One range is to be output from the listing below, exactly as written: the line with "(hf : IsGroundTwoMagnon L Δ lam2 f)" to the line with "(ha1 : ((1 : ℝ)", both kept.

**Data:**
____

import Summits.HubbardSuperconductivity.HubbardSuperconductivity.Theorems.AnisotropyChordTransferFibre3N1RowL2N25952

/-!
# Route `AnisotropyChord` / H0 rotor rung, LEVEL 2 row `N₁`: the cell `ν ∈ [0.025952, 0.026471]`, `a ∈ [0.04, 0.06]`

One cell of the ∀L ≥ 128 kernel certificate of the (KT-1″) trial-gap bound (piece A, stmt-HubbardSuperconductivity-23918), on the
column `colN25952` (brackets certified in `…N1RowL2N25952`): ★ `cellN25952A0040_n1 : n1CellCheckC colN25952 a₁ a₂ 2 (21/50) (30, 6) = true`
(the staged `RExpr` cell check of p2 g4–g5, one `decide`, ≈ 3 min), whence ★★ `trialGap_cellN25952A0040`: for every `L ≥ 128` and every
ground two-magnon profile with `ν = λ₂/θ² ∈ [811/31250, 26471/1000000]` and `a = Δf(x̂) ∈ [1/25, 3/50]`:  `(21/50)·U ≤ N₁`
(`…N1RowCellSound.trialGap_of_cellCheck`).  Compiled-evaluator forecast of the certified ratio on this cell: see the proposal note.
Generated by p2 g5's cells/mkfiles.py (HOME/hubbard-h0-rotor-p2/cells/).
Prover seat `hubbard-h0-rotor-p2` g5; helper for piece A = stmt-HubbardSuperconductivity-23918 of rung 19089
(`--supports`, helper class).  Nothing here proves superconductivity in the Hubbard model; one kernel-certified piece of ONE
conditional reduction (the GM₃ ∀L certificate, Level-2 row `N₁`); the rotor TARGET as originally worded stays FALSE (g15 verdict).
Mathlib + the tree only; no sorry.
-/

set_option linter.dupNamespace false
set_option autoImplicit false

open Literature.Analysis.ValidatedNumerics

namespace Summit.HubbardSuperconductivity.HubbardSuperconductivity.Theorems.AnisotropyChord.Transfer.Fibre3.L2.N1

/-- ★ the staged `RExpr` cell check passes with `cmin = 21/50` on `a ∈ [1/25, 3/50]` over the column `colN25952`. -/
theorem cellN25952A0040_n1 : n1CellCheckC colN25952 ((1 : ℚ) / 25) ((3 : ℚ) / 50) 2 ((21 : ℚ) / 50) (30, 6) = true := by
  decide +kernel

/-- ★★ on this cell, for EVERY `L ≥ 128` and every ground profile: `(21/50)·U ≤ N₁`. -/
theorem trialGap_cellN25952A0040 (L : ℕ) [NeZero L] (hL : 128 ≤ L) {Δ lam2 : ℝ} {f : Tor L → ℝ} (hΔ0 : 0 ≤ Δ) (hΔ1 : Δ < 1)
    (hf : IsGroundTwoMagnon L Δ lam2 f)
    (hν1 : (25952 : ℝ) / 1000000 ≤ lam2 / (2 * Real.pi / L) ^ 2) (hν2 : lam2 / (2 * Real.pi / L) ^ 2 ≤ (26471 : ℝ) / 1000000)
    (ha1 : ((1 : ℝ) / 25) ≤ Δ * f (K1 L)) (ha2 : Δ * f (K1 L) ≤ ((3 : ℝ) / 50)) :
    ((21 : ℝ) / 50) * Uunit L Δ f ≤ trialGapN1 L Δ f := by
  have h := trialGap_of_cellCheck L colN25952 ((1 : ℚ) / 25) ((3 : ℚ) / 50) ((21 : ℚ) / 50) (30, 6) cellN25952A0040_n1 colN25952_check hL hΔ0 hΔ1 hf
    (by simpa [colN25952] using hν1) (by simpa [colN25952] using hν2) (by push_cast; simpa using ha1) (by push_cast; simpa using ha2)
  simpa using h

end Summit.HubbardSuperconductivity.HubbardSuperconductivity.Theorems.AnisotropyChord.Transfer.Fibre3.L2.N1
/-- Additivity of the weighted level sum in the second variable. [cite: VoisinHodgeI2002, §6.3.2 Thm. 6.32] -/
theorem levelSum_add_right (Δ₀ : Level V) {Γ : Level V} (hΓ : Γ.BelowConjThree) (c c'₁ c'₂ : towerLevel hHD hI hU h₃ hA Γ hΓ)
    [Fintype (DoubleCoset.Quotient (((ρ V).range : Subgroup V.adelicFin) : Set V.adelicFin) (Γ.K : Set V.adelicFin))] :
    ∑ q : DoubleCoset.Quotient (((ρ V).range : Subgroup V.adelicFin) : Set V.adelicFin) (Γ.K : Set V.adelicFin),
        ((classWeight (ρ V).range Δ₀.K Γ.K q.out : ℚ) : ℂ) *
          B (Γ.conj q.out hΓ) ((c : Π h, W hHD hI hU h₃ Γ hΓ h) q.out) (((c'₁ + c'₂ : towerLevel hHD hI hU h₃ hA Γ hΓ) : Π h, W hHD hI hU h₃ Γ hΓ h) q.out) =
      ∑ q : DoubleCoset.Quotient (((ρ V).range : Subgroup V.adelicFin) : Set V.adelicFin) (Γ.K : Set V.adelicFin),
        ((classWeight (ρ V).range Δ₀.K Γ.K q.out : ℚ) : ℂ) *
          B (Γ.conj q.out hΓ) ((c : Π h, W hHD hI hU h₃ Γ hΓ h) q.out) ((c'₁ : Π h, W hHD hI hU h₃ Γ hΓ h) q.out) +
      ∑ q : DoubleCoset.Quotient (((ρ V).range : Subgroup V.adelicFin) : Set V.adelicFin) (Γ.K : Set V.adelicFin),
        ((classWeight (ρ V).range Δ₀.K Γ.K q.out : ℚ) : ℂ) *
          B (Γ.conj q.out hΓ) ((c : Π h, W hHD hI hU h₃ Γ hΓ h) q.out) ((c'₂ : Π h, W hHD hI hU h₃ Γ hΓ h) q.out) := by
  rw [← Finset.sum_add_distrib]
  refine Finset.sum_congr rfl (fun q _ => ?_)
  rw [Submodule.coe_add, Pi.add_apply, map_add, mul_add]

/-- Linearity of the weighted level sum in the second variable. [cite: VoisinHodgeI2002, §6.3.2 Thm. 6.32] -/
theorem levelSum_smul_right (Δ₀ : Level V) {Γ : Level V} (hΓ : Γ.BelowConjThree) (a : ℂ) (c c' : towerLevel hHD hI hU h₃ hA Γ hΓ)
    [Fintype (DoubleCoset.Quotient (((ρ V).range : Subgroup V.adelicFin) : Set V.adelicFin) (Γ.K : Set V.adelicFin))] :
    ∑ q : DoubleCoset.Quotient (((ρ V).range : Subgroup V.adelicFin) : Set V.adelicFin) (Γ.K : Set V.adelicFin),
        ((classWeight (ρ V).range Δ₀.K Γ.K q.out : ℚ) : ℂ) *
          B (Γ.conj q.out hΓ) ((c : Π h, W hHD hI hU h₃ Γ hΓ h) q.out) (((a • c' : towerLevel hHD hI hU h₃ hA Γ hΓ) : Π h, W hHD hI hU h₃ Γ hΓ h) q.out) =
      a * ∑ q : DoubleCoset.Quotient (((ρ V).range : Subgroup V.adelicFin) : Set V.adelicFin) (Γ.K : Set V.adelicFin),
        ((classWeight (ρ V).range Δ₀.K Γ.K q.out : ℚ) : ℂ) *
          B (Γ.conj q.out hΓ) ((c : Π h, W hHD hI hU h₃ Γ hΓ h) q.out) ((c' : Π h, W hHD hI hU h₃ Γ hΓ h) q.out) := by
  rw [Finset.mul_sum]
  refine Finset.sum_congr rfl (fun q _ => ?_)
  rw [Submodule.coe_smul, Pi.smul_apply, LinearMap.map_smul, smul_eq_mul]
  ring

____

**Output for this exercise:**
    (hf : IsGroundTwoMagnon L Δ lam2 f)
    (hν1 : (25952 : ℝ) / 1000000 ≤ lam2 / (2 * Real.pi / L) ^ 2) (hν2 : lam2 / (2 * Real.pi / L) ^ 2 ≤ (26471 : ℝ) / 1000000)
    (ha1 : ((1 : ℝ) / 25) ≤ Δ * f (K1 L)) (ha2 : Δ * f (K1 L) ≤ ((3 : ℝ) / 50)) :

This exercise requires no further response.